One really interesting question from a CS 281 assignment this past semester involved comparing Metropolis-Hastings and slice sampling on a joint distribution. Here is a hierarchical model that looks like a ten-dimensional "funnel":
$$v \sim \mathcal{N}(v|0,3^2)$$$$x_k|v \sim \mathcal{N}(x_k|0,e^v) \text{ for } k=1,2,...,9$$This model leads to a joint distribution:
$$p(v, x_1, x_2, ..., x_9) = \mathcal{N}(v|0, 3^2) \prod_{k=1}^9 \mathcal{N}(x_k|0,e^v)$$In this model, we first pick $v$ and then pick our $x_k$s. We can pretty easily write a Python object to model this joint distribution.

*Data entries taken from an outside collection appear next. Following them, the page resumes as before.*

import Literature.Geometry.Riemannian.RicciFlow
import Literature.Geometry.Riemannian.CurvatureDecomposition
import Mathlib.LinearAlgebra.Matrix.Adjugate
import Mathlib.Topology.Instances.Matrix
import Mathlib.Analysis.Calculus.Deriv.Basic
import Mathlib.Analysis.Convex.Basic
import HarnessLib

/-!
# Hamilton's curvature ODE `M' = M² + M^#` in dimension four and the maximum principle for systems
(topic `Geometry/Riemannian`)

Bottom layer of the decomposition of the named fact
`Literature.Geometry.Riemannian.hamilton_chenZhu_pinching` (`PinchingEstimates.lean`; Chen–Zhu 2006,
Lemma 2.1 = Hamilton 1997, Thms. B1.1 + B2.3). Hamilton 1997, §2.1, p. 7: "We follow the same
procedure as in [3] (= Hamilton 1986) to reduce the proof to the preservation of inequalities
defining convex sets when we evolve the curvature matrix by a system of ordinary differential
inequalities." The reduction has two published ingredients, recorded here:

* (real definitions) **Hamilton's ODE** on block triples `(A, B, C)` of `3 × 3` real matrices
  (Hamilton 1986, §6, p. 166, the reaction term of `∂M/∂t = ΔM + M² + M^#` in the block
  decomposition `M = (A B; ᵗB C)` of the curvature operator of a 4-manifold, `Λ² = Λ²₊ ⊕ Λ²₋`):
  `A' = A² + B ᵗB + 2A^#`, `B' = AB + BC + 2B^#`, `C' = C² + ᵗB B + 2C^#`, where `M^#` is "the
  adjoint matrix `M^# = det M · ᵗM⁻¹`" (1986, p. 157, with the explicit cofactor formula), i.e.
  the transpose of Mathlib's `Matrix.adjugate` (`Matrix.sharp`); solutions (`HamiltonODE.IsSolutionOn`,
  derivatives taken entrywise, so that no norm on matrices is needed) and **forward invariance of a
  time-dependent family of sets relative to a constraint family** (`HamiltonODE.IsInvariantRel`;
  Hamilton 1986, Lemma 4.1 / Thm. 4.3: "solutions of the ODE which start in `X` remain in `X`";
  Chow–Lu 2004, Thm. 3 for sets `𝒦(t)` depending on `t`; Hamilton 1997, Thms. B1.3–B2.3 are all
  of the form "if the previous estimates hold, the inequality … is preserved").
* NAMED FACT `hamilton_maximumPrinciple_curvatureODE` — **Hamilton's maximum principle for
  systems applied to the curvature of the Ricci flow on a closed 4-manifold** (Hamilton 1986,
  Thm. 4.3, p. 162, with §2 (Uhlenbeck's trick, `∂M/∂t = ΔM + M² + M^#`, p. 157) and §6 (the
  block system, p. 166), as invoked in the proof of the convergence criterion 5.2, p. 164; the
  time-dependent version is Chow–Lu 2004, Thm. 3, "special cases of this result have been proved
  by Hamilton … section 2.2 and section 2.3 in [H5]" (= Hamilton 1997)): if `Z(t)` is a family of
  closed convex sets of block triples with closed space-time track, forward invariant under
  Hamilton's ODE, and the blocks `(A, B, C)` of `g(0)` lie in `Z(0)` at every point in every
  orthonormal frame, then the blocks of `g(t)` lie in `Z(t)` for all `t ∈ [0, T)`, along every
  Ricci flow of Riemannian metrics on `[0, T)` on a closed smooth 4-manifold (frame-wise over
  `blockA/B/C` of `CurvatureDecomposition.lean`, exactly as in `hamilton_chenZhu_pinching`).

## Design notes

* Quantifying over *all* orthonormal frames makes the fibrewise set
  `{Rm_x : blocks in every frame lie in Z(t)}` automatically `O(4)`-invariant, hence invariant
  under parallel translation (conditions I/III of Chow–Lu), and convex and closed when `Z(t)` is;
  this is Hamilton's `X = P ×_G Z` (1986, end of §4, p. 163).
* **Sign of the `B^#` term.** Hamilton 1986 derives `B' = AB + BC + 2B^#` for bases of `Λ²₊`,
  `Λ²₋` oriented alike as copies of `so(3)`. For the printed bases of Hamilton 1997, p. 5 (used by
  `blockA/B/C`: `φ = (12+34, 13+42, 14+23)`, `ψ = (12−34, 13−42, 14−23)`) one checks
  `[φ₁, φ₂] = -2φ₃` but `[ψ₁, ψ₂] = +2ψ₃`, so in the tree's convention the `B`-equation carries
  `-2B^#` (equivalently: it is Hamilton's equation for `-B`; on `S³ × ℝ` the tree's `B` is
  `K·diag(1,1,-1)`). Reflecting `B ↦ -B` conjugates the two systems (`HamiltonODE.reflectB_field_reflectB`,
  `HamiltonODE.IsInvariantRel.reflect`), and every pinching set of Hamilton 1997 / Chen–Zhu 2006
  depends on `B` only through its singular values, i.e. is reflection-symmetric; the named fact is
  therefore stated for Hamilton's printed system **together with** the hypothesis that each
  `Z(t)` is symmetric under `B ↦ -B`, which makes the choice of sign immaterial.
* Invariance is required on every subinterval `[t₀, t₁] ⊆ [0, ∞)` and for every (local) `C¹`
  solution; this is the property Hamilton's differential-inequality arguments establish, and it is
  stronger than the hypothesis of Chow–Lu's Thm. 3 (solutions on `[t₀, T]`), so the fact as
  stated is weaker than the printed theorem. The field is polynomial, hence locally Lipschitz;
  Hamilton (1986, p. 160) and Chow–Lu only use it near the compact range of the solution.
* Not here: the pinching sets and the chain of invariance theorems of Hamilton 1997, §B
  (`PinchingEstimatesODE*.lean`), and any PDE: the Laplacian of bundle sections, Uhlenbeck's trick
  and the evolution equation of the curvature are not in Mathlib or the tree, which is why the
  maximum principle is a named fact.

## References

* R. S. Hamilton, *Four-manifolds with positive curvature operator*, J. Differential Geom. 24
  (1986) 153–179: §2 (p. 157, `∂M/∂t = ΔM + M² + M^#`; p. 157 the adjoint matrix `M^#`), §3
  (Lipschitz calculus), §4 (Lemma 4.1, Thm. 4.2, Thm. 4.3, pp. 160–163), §5 (Def. 5.1, 5.2,
  pp. 163–164), §6 (p. 166, the block system). [Hamilton1986]
* B. Chow, P. Lu, *The time-dependent maximum principle for systems of parabolic equations
  subject to an avoidance set*, Pacific J. Math. 214 (2004) 201–222 (arXiv:math/0211209), §2,
  Thm. 2 (= Hamilton's Thm. 4.3) and Thm. 3 (time-dependent sets). [ChowLu2004]
* R. S. Hamilton, *Four-manifolds with positive isotropic curvature*, Comm. Anal. Geom. 5 (1997)
  1–92, §2.1, p. 7 (the reduction), Thms. 1.2–2.3. [Hamilton1997]
* B.-L. Chen, X.-P. Zhu, J. Differential Geom. 74 (2006) 177–264, §2, Lemma 2.1. [ChenZhu2006]
-/

noncomputable section

open Set
open scoped Manifold ContDiff Topology Matrix

/-! ### Hamilton's adjoint matrix `M^#` -/

namespace Matrix

/-- **Hamilton's `M^#`** for a `3 × 3` real matrix (Hamilton 1986, §2, p. 157: "the matrix `M^#`
is just the adjoint matrix `M^# = det M · ᵗM⁻¹`", with the explicit formula
`(a b c; d e f; g h k)^# = (ek−fh, fg−dk, dh−eg; ch−bk, ak−cg, bg−ah; bf−ce, cd−af, ae−bd)`, the
matrix of cofactors): the transpose of Mathlib's `adjugate`. For symmetric `M = diag(m₁, m₂, m₃)`
it is `diag(m₂m₃, m₁m₃, m₁m₂)`. A deliberate dot-notation extension of Mathlib's `Matrix`
namespace. [cite: Hamilton1986, §2, p. 157] -/
def sharp (M : Matrix (Fin 3) (Fin 3) ℝ) : Matrix (Fin 3) (Fin 3) ℝ := (adjugate M)ᵀ

/-- `M^#` is quadratic, so `(-M)^# = M^#` for `3 × 3` matrices. [folklore] -/
theorem sharp_neg (M : Matrix (Fin 3) (Fin 3) ℝ) : (-M).sharp = M.sharp := by
  unfold sharp
  rw [show -M = (-1 : ℝ) • M by simp, adjugate_smul]
  simp

/-- `(ᵗM)^# = ᵗ(M^#)`. [folklore] -/
theorem sharp_transpose (M : Matrix (Fin 3) (Fin 3) ℝ) : Mᵀ.sharp = M.sharpᵀ := by
  simp [sharp, adjugate_transpose]

/-- The diagonal entries of `M^#` are the complementary `2 × 2` minors, e.g.
`(M^#)₀₀ = M₁₁ M₂₂ - M₁₂ M₂₁` (Hamilton's `ek - fh`). [cite: Hamilton1986, §2, p. 157] -/
theorem sharp_apply_zero_zero (M : Matrix (Fin 3) (Fin 3) ℝ) :
    M.sharp 0 0 = M 1 1 * M 2 2 - M 1 2 * M 2 1 := by
  simp [sharp, adjugate_fin_three]

end Matrix

namespace Literature.Geometry.Riemannian

/-! ### Hamilton's ODE on block triples -/

namespace HamiltonODE

/-- Block triples `(A, B, C)` of `3 × 3` real matrices: the curvature operator
`M = (A B; ᵗB C)` of a 4-manifold in the decomposition `Λ² = Λ²₊ ⊕ Λ²₋` (Hamilton 1986, §6;
Hamilton 1997, p. 4; the tree's `blockA`, `blockB`, `blockC`). [cite: Hamilton1986, §6, p. 165] -/
abbrev Blocks : Type :=
  Matrix (Fin 3) (Fin 3) ℝ × Matrix (Fin 3) (Fin 3) ℝ × Matrix (Fin 3) (Fin 3) ℝ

One way to do that would be to subclass scipy.stats.rv_continuous
, but that's sort of overkill for our purposes here (and in my experience can be pretty slow when calling rvs
).
from __future__ import division
import numpy as np
import scipy.stats as ss
class joint_dist(object):
def rvs(self, n=1):
""" sample a random variable from this distribution """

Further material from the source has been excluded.